Give the count of lines in the data that include "closed", with no other words.

#### Records to process:
++++++++++

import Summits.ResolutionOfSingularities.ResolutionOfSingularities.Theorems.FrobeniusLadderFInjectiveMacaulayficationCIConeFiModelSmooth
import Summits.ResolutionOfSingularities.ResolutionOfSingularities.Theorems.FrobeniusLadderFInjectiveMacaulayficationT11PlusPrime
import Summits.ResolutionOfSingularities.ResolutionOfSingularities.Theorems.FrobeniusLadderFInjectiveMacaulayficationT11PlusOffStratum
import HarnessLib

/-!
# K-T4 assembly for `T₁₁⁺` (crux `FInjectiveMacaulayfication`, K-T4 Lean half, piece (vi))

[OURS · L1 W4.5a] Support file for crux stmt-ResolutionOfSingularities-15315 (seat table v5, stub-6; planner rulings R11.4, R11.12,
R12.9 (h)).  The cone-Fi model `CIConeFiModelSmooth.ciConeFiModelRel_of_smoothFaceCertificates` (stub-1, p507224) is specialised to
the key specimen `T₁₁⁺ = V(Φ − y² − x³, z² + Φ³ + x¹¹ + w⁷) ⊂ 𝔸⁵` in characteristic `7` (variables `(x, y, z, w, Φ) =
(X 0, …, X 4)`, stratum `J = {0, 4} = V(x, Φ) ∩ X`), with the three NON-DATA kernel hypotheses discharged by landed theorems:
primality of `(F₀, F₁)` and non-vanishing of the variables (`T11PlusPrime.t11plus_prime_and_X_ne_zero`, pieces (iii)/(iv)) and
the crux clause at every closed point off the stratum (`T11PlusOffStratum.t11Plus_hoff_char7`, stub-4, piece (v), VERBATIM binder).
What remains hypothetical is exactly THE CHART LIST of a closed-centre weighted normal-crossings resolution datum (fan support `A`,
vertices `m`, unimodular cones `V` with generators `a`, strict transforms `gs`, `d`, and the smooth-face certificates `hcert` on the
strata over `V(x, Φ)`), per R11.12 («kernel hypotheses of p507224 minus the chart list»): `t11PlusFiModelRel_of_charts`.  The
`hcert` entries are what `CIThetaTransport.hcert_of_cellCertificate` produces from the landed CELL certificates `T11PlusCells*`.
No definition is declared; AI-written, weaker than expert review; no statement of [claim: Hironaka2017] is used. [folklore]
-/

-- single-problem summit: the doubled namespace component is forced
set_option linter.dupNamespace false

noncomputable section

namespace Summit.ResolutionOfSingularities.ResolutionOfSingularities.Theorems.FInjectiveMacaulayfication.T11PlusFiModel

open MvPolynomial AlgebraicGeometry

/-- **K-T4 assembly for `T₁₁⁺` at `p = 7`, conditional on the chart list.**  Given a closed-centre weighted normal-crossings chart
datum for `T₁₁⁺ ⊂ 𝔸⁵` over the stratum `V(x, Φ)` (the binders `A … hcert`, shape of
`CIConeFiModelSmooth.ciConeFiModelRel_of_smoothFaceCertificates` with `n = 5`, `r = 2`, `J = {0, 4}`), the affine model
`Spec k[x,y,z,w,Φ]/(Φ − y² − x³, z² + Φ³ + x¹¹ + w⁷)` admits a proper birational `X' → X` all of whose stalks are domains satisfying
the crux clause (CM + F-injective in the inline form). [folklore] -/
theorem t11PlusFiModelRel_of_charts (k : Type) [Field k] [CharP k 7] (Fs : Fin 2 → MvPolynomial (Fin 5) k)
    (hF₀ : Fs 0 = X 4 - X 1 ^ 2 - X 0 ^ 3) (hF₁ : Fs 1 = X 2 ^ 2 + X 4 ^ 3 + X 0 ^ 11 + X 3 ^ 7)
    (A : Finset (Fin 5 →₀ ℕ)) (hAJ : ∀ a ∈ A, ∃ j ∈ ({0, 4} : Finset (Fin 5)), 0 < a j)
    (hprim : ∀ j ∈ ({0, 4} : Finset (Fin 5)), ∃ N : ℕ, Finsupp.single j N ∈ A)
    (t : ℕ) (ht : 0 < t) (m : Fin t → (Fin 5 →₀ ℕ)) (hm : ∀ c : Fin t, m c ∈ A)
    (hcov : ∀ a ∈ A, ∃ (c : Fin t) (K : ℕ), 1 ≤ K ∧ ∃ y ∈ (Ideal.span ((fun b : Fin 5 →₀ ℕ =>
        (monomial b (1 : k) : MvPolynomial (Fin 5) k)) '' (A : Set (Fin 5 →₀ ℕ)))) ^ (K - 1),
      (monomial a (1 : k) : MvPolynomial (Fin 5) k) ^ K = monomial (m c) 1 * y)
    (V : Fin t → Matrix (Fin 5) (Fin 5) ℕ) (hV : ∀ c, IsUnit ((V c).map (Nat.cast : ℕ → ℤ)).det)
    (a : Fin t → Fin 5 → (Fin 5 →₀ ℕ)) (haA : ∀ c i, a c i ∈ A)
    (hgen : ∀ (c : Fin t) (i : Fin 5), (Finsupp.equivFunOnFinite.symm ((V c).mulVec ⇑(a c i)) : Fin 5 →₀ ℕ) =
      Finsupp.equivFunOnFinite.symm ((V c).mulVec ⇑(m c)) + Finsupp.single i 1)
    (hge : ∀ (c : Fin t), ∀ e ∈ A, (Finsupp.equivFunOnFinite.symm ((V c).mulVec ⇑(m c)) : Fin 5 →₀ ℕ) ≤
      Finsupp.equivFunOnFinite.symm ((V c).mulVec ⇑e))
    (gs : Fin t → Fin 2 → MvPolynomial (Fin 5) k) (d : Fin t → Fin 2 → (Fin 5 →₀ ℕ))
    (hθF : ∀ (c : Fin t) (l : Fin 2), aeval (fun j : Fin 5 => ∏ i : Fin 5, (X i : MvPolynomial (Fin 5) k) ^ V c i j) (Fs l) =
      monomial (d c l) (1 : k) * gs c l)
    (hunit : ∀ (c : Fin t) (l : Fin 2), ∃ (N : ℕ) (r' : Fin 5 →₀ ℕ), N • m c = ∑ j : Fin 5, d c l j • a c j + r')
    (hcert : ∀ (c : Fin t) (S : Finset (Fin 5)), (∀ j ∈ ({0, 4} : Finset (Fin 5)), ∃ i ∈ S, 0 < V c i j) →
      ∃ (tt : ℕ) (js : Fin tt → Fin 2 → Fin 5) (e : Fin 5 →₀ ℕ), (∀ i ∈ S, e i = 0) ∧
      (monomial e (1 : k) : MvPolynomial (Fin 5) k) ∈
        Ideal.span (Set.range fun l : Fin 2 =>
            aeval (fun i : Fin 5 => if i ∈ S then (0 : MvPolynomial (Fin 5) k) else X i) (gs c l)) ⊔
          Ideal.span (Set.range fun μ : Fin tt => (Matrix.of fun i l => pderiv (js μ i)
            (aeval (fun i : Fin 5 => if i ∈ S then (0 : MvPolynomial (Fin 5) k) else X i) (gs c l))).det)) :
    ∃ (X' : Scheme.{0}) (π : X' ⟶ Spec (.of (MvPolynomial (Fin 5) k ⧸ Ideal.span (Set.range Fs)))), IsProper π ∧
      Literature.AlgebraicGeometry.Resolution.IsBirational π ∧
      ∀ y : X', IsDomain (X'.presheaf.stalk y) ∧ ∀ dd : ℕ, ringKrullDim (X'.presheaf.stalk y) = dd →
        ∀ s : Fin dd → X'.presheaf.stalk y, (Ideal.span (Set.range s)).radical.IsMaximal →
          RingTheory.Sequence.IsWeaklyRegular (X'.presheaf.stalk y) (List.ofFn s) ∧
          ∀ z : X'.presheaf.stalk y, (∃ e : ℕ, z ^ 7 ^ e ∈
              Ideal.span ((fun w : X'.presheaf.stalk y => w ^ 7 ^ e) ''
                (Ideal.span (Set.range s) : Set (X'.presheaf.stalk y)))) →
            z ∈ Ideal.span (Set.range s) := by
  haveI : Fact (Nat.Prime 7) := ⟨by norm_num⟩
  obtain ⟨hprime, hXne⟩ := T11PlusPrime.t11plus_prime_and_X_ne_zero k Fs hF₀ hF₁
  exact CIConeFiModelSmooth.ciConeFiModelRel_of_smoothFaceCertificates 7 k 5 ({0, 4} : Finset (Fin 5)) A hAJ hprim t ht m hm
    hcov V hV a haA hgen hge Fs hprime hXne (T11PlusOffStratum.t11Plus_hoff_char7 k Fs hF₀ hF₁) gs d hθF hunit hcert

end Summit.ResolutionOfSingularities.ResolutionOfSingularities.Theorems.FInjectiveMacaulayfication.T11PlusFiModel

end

++++++++++

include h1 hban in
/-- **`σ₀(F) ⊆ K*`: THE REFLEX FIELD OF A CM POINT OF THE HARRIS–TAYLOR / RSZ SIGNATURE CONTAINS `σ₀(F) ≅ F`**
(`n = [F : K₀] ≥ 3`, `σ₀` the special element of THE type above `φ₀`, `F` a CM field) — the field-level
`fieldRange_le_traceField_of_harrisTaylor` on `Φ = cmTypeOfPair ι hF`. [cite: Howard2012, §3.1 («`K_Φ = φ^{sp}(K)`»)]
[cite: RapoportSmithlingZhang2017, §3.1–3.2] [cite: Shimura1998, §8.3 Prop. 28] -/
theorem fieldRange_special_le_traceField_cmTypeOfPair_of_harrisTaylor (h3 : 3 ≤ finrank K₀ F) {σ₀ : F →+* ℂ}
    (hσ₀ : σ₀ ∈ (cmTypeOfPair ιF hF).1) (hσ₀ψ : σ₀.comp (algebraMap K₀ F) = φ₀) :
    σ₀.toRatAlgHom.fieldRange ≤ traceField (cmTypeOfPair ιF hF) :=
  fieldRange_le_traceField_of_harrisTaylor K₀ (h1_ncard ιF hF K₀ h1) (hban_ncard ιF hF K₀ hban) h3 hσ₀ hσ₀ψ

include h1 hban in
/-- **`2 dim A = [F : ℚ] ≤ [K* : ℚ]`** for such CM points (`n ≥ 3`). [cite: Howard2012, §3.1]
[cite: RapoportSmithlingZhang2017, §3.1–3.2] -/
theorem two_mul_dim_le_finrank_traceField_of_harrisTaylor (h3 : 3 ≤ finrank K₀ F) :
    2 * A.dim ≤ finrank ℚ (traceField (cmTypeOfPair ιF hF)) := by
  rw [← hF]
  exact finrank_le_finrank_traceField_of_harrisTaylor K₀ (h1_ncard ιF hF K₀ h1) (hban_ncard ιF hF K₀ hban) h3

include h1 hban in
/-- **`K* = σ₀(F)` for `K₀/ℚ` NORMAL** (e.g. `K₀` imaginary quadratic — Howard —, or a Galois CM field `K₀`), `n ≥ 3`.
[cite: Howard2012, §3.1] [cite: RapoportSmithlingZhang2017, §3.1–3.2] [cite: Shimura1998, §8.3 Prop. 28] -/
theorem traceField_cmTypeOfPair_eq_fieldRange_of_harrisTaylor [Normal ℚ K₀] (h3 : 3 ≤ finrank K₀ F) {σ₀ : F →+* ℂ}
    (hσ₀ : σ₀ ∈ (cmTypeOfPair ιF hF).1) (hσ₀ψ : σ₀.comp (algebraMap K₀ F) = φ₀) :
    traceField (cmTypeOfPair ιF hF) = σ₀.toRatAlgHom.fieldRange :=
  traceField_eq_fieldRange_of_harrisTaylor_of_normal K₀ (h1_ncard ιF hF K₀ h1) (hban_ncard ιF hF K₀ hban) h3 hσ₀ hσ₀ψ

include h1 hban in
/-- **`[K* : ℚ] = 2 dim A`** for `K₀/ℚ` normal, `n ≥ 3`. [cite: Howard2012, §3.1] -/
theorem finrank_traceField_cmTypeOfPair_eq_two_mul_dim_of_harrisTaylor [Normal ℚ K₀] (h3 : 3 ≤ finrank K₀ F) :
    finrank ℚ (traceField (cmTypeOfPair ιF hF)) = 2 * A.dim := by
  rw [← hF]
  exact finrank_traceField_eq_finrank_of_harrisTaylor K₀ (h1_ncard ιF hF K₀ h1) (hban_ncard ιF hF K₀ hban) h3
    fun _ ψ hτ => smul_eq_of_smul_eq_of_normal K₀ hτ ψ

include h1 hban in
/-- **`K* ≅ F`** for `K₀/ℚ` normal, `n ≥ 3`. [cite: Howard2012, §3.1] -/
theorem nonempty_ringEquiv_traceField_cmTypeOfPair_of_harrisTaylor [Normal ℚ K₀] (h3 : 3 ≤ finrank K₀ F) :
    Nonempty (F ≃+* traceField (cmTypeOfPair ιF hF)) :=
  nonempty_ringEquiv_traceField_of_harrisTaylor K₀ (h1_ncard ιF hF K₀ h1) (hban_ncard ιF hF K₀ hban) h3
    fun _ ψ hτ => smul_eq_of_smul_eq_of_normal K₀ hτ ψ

++++++++++

#### Task result:
3